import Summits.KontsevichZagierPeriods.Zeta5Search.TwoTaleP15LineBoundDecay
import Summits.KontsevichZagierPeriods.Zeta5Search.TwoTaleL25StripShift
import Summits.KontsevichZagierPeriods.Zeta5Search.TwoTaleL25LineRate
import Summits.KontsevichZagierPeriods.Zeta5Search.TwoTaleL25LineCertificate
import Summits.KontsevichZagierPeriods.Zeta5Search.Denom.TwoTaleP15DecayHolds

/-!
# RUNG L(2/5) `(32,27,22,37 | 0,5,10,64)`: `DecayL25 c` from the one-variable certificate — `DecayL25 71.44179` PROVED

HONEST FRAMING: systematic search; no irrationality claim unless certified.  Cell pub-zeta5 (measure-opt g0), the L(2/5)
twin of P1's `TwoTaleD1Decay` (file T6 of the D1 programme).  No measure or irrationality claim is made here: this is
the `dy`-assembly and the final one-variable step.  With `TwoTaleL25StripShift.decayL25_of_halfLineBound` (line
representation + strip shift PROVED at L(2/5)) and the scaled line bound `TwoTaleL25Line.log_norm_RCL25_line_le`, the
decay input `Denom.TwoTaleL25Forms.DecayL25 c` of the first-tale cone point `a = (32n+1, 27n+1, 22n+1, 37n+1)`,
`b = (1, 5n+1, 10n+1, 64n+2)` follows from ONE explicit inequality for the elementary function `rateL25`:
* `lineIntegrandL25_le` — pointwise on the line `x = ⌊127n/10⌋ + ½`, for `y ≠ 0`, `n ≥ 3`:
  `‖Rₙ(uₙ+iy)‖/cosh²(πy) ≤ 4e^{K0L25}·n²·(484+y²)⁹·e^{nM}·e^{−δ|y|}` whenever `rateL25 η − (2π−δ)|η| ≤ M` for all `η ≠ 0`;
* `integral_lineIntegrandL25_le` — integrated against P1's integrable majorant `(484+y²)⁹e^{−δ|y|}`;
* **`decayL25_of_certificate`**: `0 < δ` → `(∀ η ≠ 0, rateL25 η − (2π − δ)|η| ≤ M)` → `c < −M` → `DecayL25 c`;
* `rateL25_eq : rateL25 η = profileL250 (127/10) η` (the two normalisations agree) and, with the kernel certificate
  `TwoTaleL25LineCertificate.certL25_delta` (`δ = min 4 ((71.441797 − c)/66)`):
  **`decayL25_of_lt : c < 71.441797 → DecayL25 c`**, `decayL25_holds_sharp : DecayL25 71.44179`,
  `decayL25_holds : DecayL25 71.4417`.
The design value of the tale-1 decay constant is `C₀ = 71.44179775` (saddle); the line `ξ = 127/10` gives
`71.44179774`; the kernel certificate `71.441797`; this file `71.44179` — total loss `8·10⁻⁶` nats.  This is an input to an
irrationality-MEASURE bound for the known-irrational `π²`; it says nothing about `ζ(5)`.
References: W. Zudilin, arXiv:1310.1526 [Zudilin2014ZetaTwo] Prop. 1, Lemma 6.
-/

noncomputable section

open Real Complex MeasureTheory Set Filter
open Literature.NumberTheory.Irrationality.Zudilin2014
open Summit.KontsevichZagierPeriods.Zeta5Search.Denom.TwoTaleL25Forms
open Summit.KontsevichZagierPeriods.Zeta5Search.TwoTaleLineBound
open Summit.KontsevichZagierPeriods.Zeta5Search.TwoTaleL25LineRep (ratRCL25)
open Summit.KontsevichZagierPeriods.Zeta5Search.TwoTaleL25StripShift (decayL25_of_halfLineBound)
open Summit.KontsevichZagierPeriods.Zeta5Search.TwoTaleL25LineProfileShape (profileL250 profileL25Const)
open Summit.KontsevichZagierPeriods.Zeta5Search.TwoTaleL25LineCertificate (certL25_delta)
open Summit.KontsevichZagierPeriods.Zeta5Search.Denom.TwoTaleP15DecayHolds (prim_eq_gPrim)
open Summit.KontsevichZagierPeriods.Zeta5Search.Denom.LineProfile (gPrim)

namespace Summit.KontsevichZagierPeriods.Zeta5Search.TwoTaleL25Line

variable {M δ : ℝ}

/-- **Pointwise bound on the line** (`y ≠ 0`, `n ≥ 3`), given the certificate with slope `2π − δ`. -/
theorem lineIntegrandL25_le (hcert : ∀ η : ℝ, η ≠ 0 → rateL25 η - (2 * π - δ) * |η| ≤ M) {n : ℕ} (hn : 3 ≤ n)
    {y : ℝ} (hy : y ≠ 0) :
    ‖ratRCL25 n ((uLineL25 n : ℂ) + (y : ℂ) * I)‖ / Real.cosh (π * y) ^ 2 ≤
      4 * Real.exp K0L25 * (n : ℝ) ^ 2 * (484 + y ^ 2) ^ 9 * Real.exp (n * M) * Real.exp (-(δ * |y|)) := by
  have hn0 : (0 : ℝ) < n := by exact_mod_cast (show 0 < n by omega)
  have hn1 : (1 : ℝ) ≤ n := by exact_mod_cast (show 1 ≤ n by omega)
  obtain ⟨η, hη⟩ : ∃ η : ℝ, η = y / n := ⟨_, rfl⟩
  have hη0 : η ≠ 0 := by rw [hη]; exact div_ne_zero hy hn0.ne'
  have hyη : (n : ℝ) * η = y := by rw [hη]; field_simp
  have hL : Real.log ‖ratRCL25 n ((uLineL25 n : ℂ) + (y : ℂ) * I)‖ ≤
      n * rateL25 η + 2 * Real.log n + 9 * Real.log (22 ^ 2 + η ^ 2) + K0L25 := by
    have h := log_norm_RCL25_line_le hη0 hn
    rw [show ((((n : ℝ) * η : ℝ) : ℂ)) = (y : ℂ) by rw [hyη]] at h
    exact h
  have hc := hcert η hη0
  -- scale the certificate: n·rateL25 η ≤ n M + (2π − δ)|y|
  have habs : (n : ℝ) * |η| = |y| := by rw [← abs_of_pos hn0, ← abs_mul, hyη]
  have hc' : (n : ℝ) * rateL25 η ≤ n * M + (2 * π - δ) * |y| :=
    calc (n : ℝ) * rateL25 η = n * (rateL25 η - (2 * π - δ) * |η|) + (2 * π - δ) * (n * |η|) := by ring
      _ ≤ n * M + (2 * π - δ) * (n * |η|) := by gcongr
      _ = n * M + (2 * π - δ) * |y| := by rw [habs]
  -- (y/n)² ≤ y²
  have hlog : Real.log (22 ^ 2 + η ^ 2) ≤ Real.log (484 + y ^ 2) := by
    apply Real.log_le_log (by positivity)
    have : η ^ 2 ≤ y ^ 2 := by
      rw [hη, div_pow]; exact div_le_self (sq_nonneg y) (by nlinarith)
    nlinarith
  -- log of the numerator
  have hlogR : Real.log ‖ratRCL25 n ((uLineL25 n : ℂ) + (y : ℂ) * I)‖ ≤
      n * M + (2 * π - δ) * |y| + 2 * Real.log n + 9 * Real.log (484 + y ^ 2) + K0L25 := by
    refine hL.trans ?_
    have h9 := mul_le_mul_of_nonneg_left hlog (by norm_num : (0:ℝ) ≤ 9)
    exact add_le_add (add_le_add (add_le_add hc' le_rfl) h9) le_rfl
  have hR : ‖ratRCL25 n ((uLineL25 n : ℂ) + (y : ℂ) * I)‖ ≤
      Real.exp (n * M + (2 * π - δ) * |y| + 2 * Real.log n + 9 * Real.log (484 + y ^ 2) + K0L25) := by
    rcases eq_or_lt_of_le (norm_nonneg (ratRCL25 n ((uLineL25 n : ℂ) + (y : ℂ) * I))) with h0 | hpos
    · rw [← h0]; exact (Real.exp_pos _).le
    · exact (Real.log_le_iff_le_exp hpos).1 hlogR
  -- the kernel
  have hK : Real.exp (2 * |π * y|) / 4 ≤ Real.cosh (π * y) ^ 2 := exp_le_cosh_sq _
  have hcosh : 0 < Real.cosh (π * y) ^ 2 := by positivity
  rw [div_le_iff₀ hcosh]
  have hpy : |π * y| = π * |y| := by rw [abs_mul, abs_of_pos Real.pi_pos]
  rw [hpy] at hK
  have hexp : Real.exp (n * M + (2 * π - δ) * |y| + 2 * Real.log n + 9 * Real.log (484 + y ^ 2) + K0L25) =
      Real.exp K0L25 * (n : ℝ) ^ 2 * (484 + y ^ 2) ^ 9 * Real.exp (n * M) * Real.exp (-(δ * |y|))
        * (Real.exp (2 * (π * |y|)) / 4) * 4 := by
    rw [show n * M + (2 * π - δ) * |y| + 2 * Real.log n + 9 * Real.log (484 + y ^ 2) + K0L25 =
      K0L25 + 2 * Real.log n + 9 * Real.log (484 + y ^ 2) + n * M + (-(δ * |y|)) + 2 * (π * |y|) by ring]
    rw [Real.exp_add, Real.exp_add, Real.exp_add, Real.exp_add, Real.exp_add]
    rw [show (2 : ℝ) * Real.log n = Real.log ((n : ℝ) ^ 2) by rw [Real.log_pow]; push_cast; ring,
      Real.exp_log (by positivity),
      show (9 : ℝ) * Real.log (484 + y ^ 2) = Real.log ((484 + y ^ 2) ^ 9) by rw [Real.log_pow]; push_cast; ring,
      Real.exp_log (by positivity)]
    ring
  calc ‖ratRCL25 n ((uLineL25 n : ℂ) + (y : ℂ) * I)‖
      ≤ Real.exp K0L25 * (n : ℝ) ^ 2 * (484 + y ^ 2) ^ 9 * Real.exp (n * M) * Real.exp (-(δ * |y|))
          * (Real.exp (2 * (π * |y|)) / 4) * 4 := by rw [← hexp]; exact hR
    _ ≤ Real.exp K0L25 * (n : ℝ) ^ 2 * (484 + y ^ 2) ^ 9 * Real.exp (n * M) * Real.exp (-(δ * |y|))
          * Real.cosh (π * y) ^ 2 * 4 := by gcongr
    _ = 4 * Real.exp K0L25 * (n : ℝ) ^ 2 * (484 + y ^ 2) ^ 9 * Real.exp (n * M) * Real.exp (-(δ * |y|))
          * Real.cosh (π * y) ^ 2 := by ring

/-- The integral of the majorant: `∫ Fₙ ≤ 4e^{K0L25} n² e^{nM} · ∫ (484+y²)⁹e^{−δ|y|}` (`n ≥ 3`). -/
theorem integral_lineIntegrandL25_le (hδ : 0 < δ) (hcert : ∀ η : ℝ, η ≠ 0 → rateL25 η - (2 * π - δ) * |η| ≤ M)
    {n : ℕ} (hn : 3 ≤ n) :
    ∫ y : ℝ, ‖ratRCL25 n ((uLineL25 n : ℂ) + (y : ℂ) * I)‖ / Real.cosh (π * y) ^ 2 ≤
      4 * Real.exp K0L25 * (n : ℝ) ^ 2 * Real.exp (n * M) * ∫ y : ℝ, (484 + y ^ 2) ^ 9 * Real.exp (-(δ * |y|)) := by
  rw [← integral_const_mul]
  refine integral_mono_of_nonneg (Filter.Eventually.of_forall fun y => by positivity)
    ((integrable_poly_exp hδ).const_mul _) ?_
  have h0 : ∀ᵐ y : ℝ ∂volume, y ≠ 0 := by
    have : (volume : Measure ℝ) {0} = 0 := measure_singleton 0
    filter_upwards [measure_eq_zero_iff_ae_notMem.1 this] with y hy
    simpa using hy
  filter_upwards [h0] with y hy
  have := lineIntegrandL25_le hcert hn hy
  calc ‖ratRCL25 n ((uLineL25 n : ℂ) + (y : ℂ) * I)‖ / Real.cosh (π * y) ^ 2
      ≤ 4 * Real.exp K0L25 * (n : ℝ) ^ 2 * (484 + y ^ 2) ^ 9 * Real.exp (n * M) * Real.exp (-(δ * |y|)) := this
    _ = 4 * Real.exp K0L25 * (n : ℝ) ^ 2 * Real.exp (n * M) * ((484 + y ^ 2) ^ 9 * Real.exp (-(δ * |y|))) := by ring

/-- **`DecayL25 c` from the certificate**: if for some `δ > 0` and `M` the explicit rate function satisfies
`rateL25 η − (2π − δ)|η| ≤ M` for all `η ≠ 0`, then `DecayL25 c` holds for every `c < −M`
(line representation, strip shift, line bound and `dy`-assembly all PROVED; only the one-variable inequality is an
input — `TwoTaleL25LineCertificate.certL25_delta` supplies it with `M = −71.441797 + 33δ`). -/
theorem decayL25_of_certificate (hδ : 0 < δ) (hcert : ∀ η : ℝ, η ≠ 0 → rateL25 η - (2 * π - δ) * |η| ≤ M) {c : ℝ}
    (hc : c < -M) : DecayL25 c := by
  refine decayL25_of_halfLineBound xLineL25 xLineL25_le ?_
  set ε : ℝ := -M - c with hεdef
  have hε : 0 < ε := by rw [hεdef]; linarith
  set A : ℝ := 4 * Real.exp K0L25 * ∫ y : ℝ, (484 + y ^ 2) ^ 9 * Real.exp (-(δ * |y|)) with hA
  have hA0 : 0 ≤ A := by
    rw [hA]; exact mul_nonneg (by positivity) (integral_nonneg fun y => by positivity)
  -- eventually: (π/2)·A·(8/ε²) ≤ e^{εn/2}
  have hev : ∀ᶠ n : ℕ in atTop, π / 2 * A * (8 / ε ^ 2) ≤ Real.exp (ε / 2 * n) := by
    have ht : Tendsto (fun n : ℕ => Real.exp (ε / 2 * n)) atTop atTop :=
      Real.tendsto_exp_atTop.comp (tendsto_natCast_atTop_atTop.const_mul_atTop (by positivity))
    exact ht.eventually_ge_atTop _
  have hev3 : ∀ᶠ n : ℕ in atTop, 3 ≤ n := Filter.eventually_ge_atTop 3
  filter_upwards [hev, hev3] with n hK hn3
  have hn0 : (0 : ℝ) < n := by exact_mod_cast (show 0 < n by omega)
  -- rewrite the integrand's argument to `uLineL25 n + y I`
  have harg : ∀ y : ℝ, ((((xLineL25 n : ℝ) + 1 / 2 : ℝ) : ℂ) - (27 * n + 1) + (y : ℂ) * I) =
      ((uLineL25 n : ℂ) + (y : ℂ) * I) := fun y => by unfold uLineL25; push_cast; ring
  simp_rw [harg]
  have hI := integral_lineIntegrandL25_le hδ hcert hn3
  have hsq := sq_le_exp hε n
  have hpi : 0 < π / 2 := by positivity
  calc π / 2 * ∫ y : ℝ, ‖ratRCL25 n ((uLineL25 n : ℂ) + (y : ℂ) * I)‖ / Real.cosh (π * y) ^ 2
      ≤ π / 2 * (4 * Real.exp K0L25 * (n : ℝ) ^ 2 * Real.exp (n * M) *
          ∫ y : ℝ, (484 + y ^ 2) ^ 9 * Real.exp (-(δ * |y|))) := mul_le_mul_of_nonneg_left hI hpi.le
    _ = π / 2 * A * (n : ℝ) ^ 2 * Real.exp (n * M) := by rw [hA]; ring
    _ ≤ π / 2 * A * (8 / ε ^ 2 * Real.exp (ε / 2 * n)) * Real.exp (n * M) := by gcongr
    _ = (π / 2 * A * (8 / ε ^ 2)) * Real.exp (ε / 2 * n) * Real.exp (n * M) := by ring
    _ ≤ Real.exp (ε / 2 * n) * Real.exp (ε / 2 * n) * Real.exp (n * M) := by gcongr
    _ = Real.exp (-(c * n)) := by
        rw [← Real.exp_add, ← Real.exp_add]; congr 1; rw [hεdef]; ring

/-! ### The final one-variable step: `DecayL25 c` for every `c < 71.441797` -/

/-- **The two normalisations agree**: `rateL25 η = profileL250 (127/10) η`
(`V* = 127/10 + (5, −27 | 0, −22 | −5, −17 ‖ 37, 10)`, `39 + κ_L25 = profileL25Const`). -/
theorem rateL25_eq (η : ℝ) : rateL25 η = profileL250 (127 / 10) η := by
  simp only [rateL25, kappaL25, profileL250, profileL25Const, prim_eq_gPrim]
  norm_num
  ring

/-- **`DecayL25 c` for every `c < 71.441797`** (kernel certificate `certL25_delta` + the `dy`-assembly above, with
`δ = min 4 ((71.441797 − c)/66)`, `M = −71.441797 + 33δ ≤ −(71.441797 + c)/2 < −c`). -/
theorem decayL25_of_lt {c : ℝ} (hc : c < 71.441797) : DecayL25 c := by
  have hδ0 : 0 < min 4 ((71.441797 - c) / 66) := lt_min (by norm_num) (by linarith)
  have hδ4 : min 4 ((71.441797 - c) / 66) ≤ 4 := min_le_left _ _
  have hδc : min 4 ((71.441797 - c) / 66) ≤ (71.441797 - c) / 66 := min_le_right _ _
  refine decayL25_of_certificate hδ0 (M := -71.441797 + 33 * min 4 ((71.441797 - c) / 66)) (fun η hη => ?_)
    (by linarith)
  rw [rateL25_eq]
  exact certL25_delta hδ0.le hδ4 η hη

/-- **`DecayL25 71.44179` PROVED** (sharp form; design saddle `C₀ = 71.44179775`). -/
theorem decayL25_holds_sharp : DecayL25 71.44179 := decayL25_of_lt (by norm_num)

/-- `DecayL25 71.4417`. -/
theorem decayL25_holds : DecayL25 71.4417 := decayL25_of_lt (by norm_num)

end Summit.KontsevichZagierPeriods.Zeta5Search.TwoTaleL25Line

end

BRIEF -> Whenever a line above includes "harg", copy it in full.

FINAL ANSWER ->
  have harg : ∀ y : ℝ, ((((xLineL25 n : ℝ) + 1 / 2 : ℝ) : ℂ) - (27 * n + 1) + (y : ℂ) * I) =
  simp_rw [harg]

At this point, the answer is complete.